姜向晚,吕余年《穿到荒年,养活便宜弟弟后做富婆》讲的是现代朝五晚九打工人一朝穿越回古代……"这是什么鬼地方?!"姜向晚对这个朝代的生存环境表示大为堪忧,就这?为啥别人穿越是公主皇后,再不济也是个千金大小姐衣食无忧,而她却摇身一变从都市小白领沦为乡野穷丫头……不过她姜向晚何许人也,扶贫楷模、致富能手、天际线无敌玩家!如今既命运安排她来到这里,大梁国乡村振兴必指日可待……

第1章

精彩节选


“姐姐……呜呜呜呜呜你不要丢下阿椿……”

再次醒来,姜向晚并没有见到设想中一个人死后会看到的画面,诸如牛头马面索命、十八层地狱刑罚等,若运气好一些的大概能见到各路神仙,飞升上天当个仙娥。她此刻只感到一阵钻心的疼痛席卷了刚恢复意识的自己,忍下疼痛抬眼望去,只见旷野,荒草丛生,身边一个小小人儿匍匐在自己腿边埋头抽泣,听着委实吵闹。
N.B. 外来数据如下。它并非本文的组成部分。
/-
Copyright (c) 2026 the pub-hodgecm-mathlib formalisation cell (harness21).  Prover seat hodgecm-mathlib-K2Liu-p13 (g0), Track B «K2-LIT»,
#184♮ = hLiu418 = `stmt-HodgeConjecture-24832`; Road I v3 organ U1-CT-ind STAGE 2 (Q2), file F4-1c (LEAD F0P6-plan (g13) 09:57:20Z «GO (Q2) F4 → F5 → D-U1 stage 3»).
-/
import Summits.HodgeConjecture.HodgeConjecture.Theorems.K2LiuDoubledAntidiagonalTransportRational   -- ★∕📤 F3″: `isSiegelDelta_transport_iff`, `transport_symm_mem_range`, `transport_mem_ratH`
import Summits.HodgeConjecture.HodgeConjecture.Theorems.K2LiuKlingenUnipotentAdelicDefs             -- ★ F4-1: `jAdelic`, `klingenUnipA`
import Summits.HodgeConjecture.HodgeConjecture.Theorems.K2LiuKlingenBruhatTwoCells                   -- ★ F2: `siegel_klingen_dichotomy`
import HarnessLib

/-!
# Crux `HLiu418`, Road I v3, organ U1 stage 2 (Q2), file F4-1c: THE RATIONAL LETTERS THROUGH THE TRANSPORT AND THE TWO CELLS OF `H(L⁺)` —
# every `γ ∈ H(L⁺)` is `Ψ(p)·Ψ(q)` or `Ψ(p)·Ψ(ξ)·Ψ(q)` with `p ∈ P(L⁺)`, `q ∈ Q(L⁺)` rational letters of `U(J₄)`, and `Ψ(P(L⁺)) ⊂ P_Δ(𝔸)`

Cell `hodgecm-mathlib`, crux item hLiu418 = `stmt-HodgeConjecture-24832`; squad K2 ∕ K2Liu; LEAD F0P6-plan (g13), co-dealer K2E5-plan (g7); prover K2Liu-p13 (g0).
THEOREMS ONLY (no `def`, no instance, no notation, no named-fact hypothesis, no `sorry`); lane `--supports stmt-HodgeConjecture-24832 --as helper` (count-neutral).
The transport `Ψ` and ★ F3's clauses (T1)(T3) (+ `XY = YX = a·1`) are hypotheses BY VALUE.  B1a's letters at `R := L`, `σ := c` ARE the tree's rational points
`UnitaryGroup.rational L⁺ L c 4 (J₄ ⊗ L)` (definitionally), read in `H(𝔸)` through `Ψ ∘ toAdelic`.
* §1 (generic `N`) `coe_adelicVal_toAdelic` (the matrix of `toAdelic g` is `g.map (L ↪ 𝔸_L)`), `toAdelic_injective'`, `c` is an involution of `L` (`complexConj_ringHom_apply_apply`).
* §2 (`n = 2`) **`isSiegelDelta_transport_toAdelic_of_mem_siegelFour`**: `p ∈ P(L⁺) = siegelFour L c ⇒ Ψ(toAdelic p) ∈ P_Δ(𝔸)` (📤 F3″ `isSiegelDelta_transport_iff`: the
  lower-left `e₂`-block of `p.map ι` vanishes, `toBlocks₂₁_eq_zero_of_mem_siegelFour`), and it is rational (📤 F3″ `transport_mem_ratH`), so it lies in `siegelDeltaRat`
  and is invisible in `P_Δ(L⁺)\H(L⁺)` (`mk_transport_siegelFour_mul`).
* §3 (`n = 2`) **`ratH_two_cells`**: every `γ ∈ H(L⁺)` is `Ψ(toAdelic p)·Ψ(toAdelic q)` (cell `1`) or `Ψ(toAdelic p)·Ψ(toAdelic ξ)·Ψ(toAdelic q)` (cell `ξ`) with `p ∈ siegelFour L c`,
  `q ∈ klingen L c` (★ F2 `siegel_klingen_dichotomy` at `K := L` pulled through 📤 F3″ `transport_symm_mem_range`), and NOT BOTH (`ratH_two_cells_disjoint`, ★ F2 + `Ψ`,
  `toAdelic` injective); hence every class of `SiegelDeltaQuot = P_Δ(L⁺)\H(L⁺)` has a representative `Ψ(toAdelic q)` or `Ψ(toAdelic (ξ q))`, `q ∈ Q(L⁺)`
  (`siegelDeltaQuot_two_cells`) — the index sets of the two cells of the Q-constant term (file F4).
[Xiong2013 §7 L. 7.1 (`G = PQ ∪ PξQ`)], [GanTakeda2011SiegelWeil §7.2], [MoeglinWaldspurger1995 II.1.7], [GelbartRogawski1991 §3.1].
HONEST LABEL.  Count-neutral helper: `HC_CM` is proved only modulo the 7 printed citations (2 remaining named inputs: hLiu418 = `stmt-HodgeConjecture-24832`,
h413 = `stmt-HodgeConjecture-24833`) until rung 0 closes.
-/

set_option autoImplicit false
set_option linter.dupNamespace false -- the mandated namespace repeats `HodgeConjecture.HodgeConjecture`

noncomputable section

open scoped Matrix
open NumberField IsDedekindDomain

namespace Summit.HodgeConjecture.HodgeConjecture.Cruxes.HLiu418.K2LiuKlingenRationalCells

open Literature.NumberTheory.Automorphic Literature.NumberTheory.Automorphic.UnitaryGroup
open Literature.NumberTheory.GelbartRogawski1991 Literature.NumberTheory.GelbartRogawski1991.GRConstruction
open Literature.NumberTheory.GaloisRepresentations
open Literature.NumberTheory.K2Lit.SiegelDoubled
open Summit.HodgeConjecture.HodgeConjecture.Cruxes.HLiu418.K2LiuDoubledUTwoTwoBorelFrame
open Summit.HodgeConjecture.HodgeConjecture.Cruxes.HLiu418.K2LiuKlingenParabolicDefs
open Summit.HodgeConjecture.HodgeConjecture.Cruxes.HLiu418.K2LiuKlingenBruhatTwoCells (siegel_klingen_dichotomy)
open Summit.HodgeConjecture.HodgeConjecture.Cruxes.HLiu418.K2LiuDoubledAntidiagonalTransportRational (isSiegelDelta_transport_iff transport_mem_ratH transport_symm_mem_range)
open UnitaryDualPair

/-! ## §1 Rational letters read in `𝔸` (generic `N`) -/

variable (L : Type) [Field L] [NumberField L] [IsCMField L]

/-- `c` is an involution of `L` (the `hσ` of B1a's letters at `R := L`). [cite: Mok2014, §1 Notation p. 5] -/
theorem complexConj_ringHom_apply_apply (x : L) :
    ((IsCMField.complexConj L : L ≃ₐ[Fp L] L) : L →+* L) (((IsCMField.complexConj L : L ≃ₐ[Fp L] L) : L →+* L) x) = x :=
  IsCMField.complexConj_apply_apply L x

/-- **the matrix of `toAdelic g` is `g.map (L ↪ 𝔸_L)`**. [cite: Mok2014, §1 Notation p. 5] -/
theorem coe_adelicVal_toAdelic (N : ℕ) (g : UnitaryGroup.rational (Fp L) L (IsCMField.complexConj L) N ((StdForm.antidiagonal N).over L)) :
    ((adelicVal (Fp L) L (IsCMField.complexConj L) N _ (UnitaryGroup.toAdelic (Fp L) L (IsCMField.complexConj L) N ((StdForm.antidiagonal N).over L) g) :
        GL (Fin N) (AdeleRing (𝓞 L) L)) : Matrix (Fin N) (Fin N) (AdeleRing (𝓞 L) L)) =
      ((g : GL (Fin N) L) : Matrix (Fin N) (Fin N) L).map (algebraMap L (AdeleRing (𝓞 L) L)) := by
  ext i j
  rfl

/-- `toAdelic` is injective (the diagonal embedding `L ↪ 𝔸_L` is). [cite: Mok2014, §1 Notation p. 5] -/
theorem toAdelic_injective' (N : ℕ) :
    Function.Injective (UnitaryGroup.toAdelic (Fp L) L (IsCMField.complexConj L) N ((StdForm.antidiagonal N).over L)) := by
  intro g g' h
  have hm := congrArg (fun x => ((adelicVal (Fp L) L (IsCMField.complexConj L) N _ x : GL (Fin N) (AdeleRing (𝓞 L) L)) : Matrix (Fin N) (Fin N) (AdeleRing (𝓞 L) L))) h
  simp only [coe_adelicVal_toAdelic] at hm
  exact Subtype.ext (Units.ext (Matrix.map_injective (NumberField.AdeleRing.algebraMap_injective (𝓞 L) L) hm))

/-! ## §2 `Ψ(P(L⁺)) ⊂ P_Δ(𝔸) ∩ H(L⁺)` (`n = 2`) -/

section Generic

variable {R S : Type*} [CommRing R] [CommRing S] {σ : R →+* R}

/-- for `p` in the Siegel parabolic of `U(J₄)` the lower-left `e₂`-block of `p.map f` vanishes. [cite: HarrisKudlaSweet1996, §1 (1.11)] -/
theorem toBlocks₂₁_eq_zero_of_mem_siegelFour (f : R →+* S) {p : unitaryGroupOfForm σ ((StdForm.antidiagonal 4).over R)} (hp : p ∈ siegelFour R σ) :
    (Matrix.reindex (e₂ (n := 2)).symm (e₂ (n := 2)).symm (((p : GL (Fin 4) R) : Matrix (Fin 4) (Fin 4) R).map f)).toBlocks₂₁ = 0 := by
  obtain ⟨h20, h21, h30, h31⟩ := hp
  have key : ∀ i j : Fin 2, ((p : GL (Fin 4) R) : Matrix (Fin 4) (Fin 4) R) (Fin.natAdd 2 i) (Fin.castAdd 2 j) = 0 := by
    intro i j
    fin_cases i <;> fin_cases j
    exacts [h20, h21, h30, h31]
  ext i j
  simp only [Matrix.toBlocks₂₁, Matrix.of_apply, Matrix.reindex_apply, Equiv.symm_symm, Matrix.submatrix_apply, Matrix.map_apply,
    finSumFinEquiv_apply_right, finSumFinEquiv_apply_left, key, map_zero, Matrix.zero_apply]

end Generic

variable {L}
variable {N M : ℕ} {e : Fin N × Fin M ≃ Fin 2}
  {dV : Fin N → L} {hdV : ∀ i, IsCMField.complexConj L (dV i) = dV i}
  {dW : Fin M → L} {hdW : ∀ i, IsCMField.complexConj L (dW i) = dW i}

/-- **`Ψ(toAdelic p) ∈ P_Δ(𝔸)` for `p ∈ P(L⁺) = siegelFour L c`** (📤 F3″ `isSiegelDelta_transport_iff`). [cite: HarrisKudlaSweet1996, §1 (1.11)–(1.12)] [cite: Xiong2013, §7 Lemma 7.1] -/
theorem isSiegelDelta_transport_toAdelic_of_mem_siegelFour {SA : GL (Fin (2 + 2)) (AdeleRing (𝓞 L) L)}
    {Ψ : (quasiSplit (Fp L) L (IsCMField.complexConj L) (2 + 2)).Adelic ≃ₜ* HA L e dV hdV dW hdW} {X Y : Matrix (Fin 2) (Fin 2) (Fp L)} {a : Fp L}
    (hΨ : ∀ g : (quasiSplit (Fp L) L (IsCMField.complexConj L) (2 + 2)).Adelic,
      (((Ψ g : HA L e dV hdV dW hdW) : GL (Fin (2 + 2)) (AdeleRing (𝓞 L) L)) : Matrix (Fin (2 + 2)) (Fin (2 + 2)) (AdeleRing (𝓞 L) L)) =
        (SA : Matrix (Fin (2 + 2)) (Fin (2 + 2)) (AdeleRing (𝓞 L) L)) *
          ((adelicVal (Fp L) L (IsCMField.complexConj L) (2 + 2) _ g : GL (Fin (2 + 2)) (AdeleRing (𝓞 L) L)) :
            Matrix (Fin (2 + 2)) (Fin (2 + 2)) (AdeleRing (𝓞 L) L)) *
          ((SA⁻¹ : GL (Fin (2 + 2)) (AdeleRing (𝓞 L) L)) : Matrix (Fin (2 + 2)) (Fin (2 + 2)) (AdeleRing (𝓞 L) L)))
    (ha : a + a = 1)
    (hSA : Matrix.reindex (e₂ (n := 2)).symm (e₂ (n := 2)).symm (SA : Matrix (Fin (2 + 2)) (Fin (2 + 2)) (AdeleRing (𝓞 L) L)) =
      Matrix.fromBlocks (1 : Matrix (Fin 2) (Fin 2) (AdeleRing (𝓞 L) L)) (X.map ((algebraMap L (AdeleRing (𝓞 L) L)).comp (algebraMap (Fp L) L))) 1
        (-(X.map ((algebraMap L (AdeleRing (𝓞 L) L)).comp (algebraMap (Fp L) L)))))
    (hSAi : Matrix.reindex (e₂ (n := 2)).symm (e₂ (n := 2)).symm ((SA⁻¹ : GL (Fin (2 + 2)) (AdeleRing (𝓞 L) L)) : Matrix (Fin (2 + 2)) (Fin (2 + 2)) (AdeleRing (𝓞 L) L)) =
      Matrix.fromBlocks ((a • (1 : Matrix (Fin 2) (Fin 2) (Fp L))).map ((algebraMap L (AdeleRing (𝓞 L) L)).comp (algebraMap (Fp L) L)))
        ((a • (1 : Matrix (Fin 2) (Fin 2) (Fp L))).map ((algebraMap L (AdeleRing (𝓞 L) L)).comp (algebraMap (Fp L) L)))
        (Y.map ((algebraMap L (AdeleRing (𝓞 L) L)).comp (algebraMap (Fp L) L)))
        (-(Y.map ((algebraMap L (AdeleRing (𝓞 L) L)).comp (algebraMap (Fp L) L)))))
    (hYX : Y * X = a • (1 : Matrix (Fin 2) (Fin 2) (Fp L)))
    {p : unitaryGroupOfForm ((IsCMField.complexConj L : L ≃ₐ[Fp L] L) : L →+* L) ((StdForm.antidiagonal 4).over L)}
    (hp : p ∈ siegelFour L ((IsCMField.complexConj L : L ≃ₐ[Fp L] L) : L →+* L)) :
    IsSiegelDelta L e dV hdV dW hdW (Ψ (UnitaryGroup.toAdelic (Fp L) L (IsCMField.complexConj L) (2 + 2) ((StdForm.antidiagonal (2 + 2)).over L) p)) := by
  refine (isSiegelDelta_transport_iff hΨ ha hSA hSAi hYX _).2 ?_
  rw [coe_adelicVal_toAdelic L (2 + 2) p]
  exact toBlocks₂₁_eq_zero_of_mem_siegelFour _ hp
她定定心神,轻轻尝试弯曲了一下手指,幸而双手皆可自由活动,便伸手扯了扯正哭的撕心裂肺的小孩的耳朵,想叫他别哭了,却努力了几下发不出声来。

那小孩受到触碰,惊喜的抬起头扑过来抱住她的胳膊,大叫一声:“姐姐!”

向晚被他一嗓子吼得耳朵生疼,奈何没有力气挣脱,只得安静的看着他,点了点头。

“姐姐你醒了!阿椿就知道你不会死的……呜呜呜呜……”这位自称阿椿的小屁孩惊喜过后又哭了起来,姜向晚招架不住,又感到浑身虚弱无力时刻想昏倒过去,但钻心的疼痛从小腿处蔓延至全身,实在又昏不得,呜呼哀哉!

不过话说回来,刚才这小孩叫嚷着说她没死,那她到底是死不死?

按理说,她应当已经是死了的,死因是并不太令人脸上有光的……连续加班过劳死。

死前,她轻飘飘的灵魂抽离肉体,浮在医院病房的天花板上,看着自己人高马大的父亲为了多索要赔偿,指着单位来人破口大骂,嘴里吐出来的话没有一句是为女儿年轻早逝的生命讨要说法。

他向来只爱钱财,自从母亲去世后,从未管过年幼的自己,成日只知道吃喝嫖赌,挥霍那不多的家产。

姜向晚彼时才七岁,刚要上学的年纪,全靠着乡里乡亲可怜她,吃百家饭、穿百家衣一日复一日数着命长大,实在也是老天怜悯,给了她一副好脑子,从小学什么都快,又勤奋努力,愿意听人劝导,在各家叔叔婶婶的谆谆教诲下,硬是靠着捡破烂卖钱交学费也要去读书,才挣得了如今这样的好日子:有饭吃,有衣穿,有房住。

这对她来说,已经真真算是好日子了。所以她虽对工作上的压迫有些怨言,却从不抱怨,任劳任怨。只因吃过更大的苦,并不觉得这苦吃不下去。

哪成想自己命不好,如今连继续吃苦的机会都没有了,老天爷赶着自己投胎去。

不过,这投胎……怎么投到荒郊野岭来了?难不成……老天爷开眼了,觉着自己对这世界还算有点贡献,再让她活着多打几年工?姜向晚的小小脑子开始高速运转起来。

可情势没容她继续思考下去,一阵“哒哒哒哒哒”的马蹄声响过后,几名穿着战甲的骑兵来到了向晚所在之地,她看着来人古朴的装扮,沉默不语。

啊这!姜向晚内心狂吼!这也不能怪她后知后觉才发现周围环境的改变吧!眼下天气炎热,醒来时身边唯一一个小孩浑身上下就一块破布,根本看不出衣服什么款式,自己平躺在一片荒地上连爬起来的力气都没有,更别说细细观察周边环境了,连自己腿上的伤都没能瞧上一眼。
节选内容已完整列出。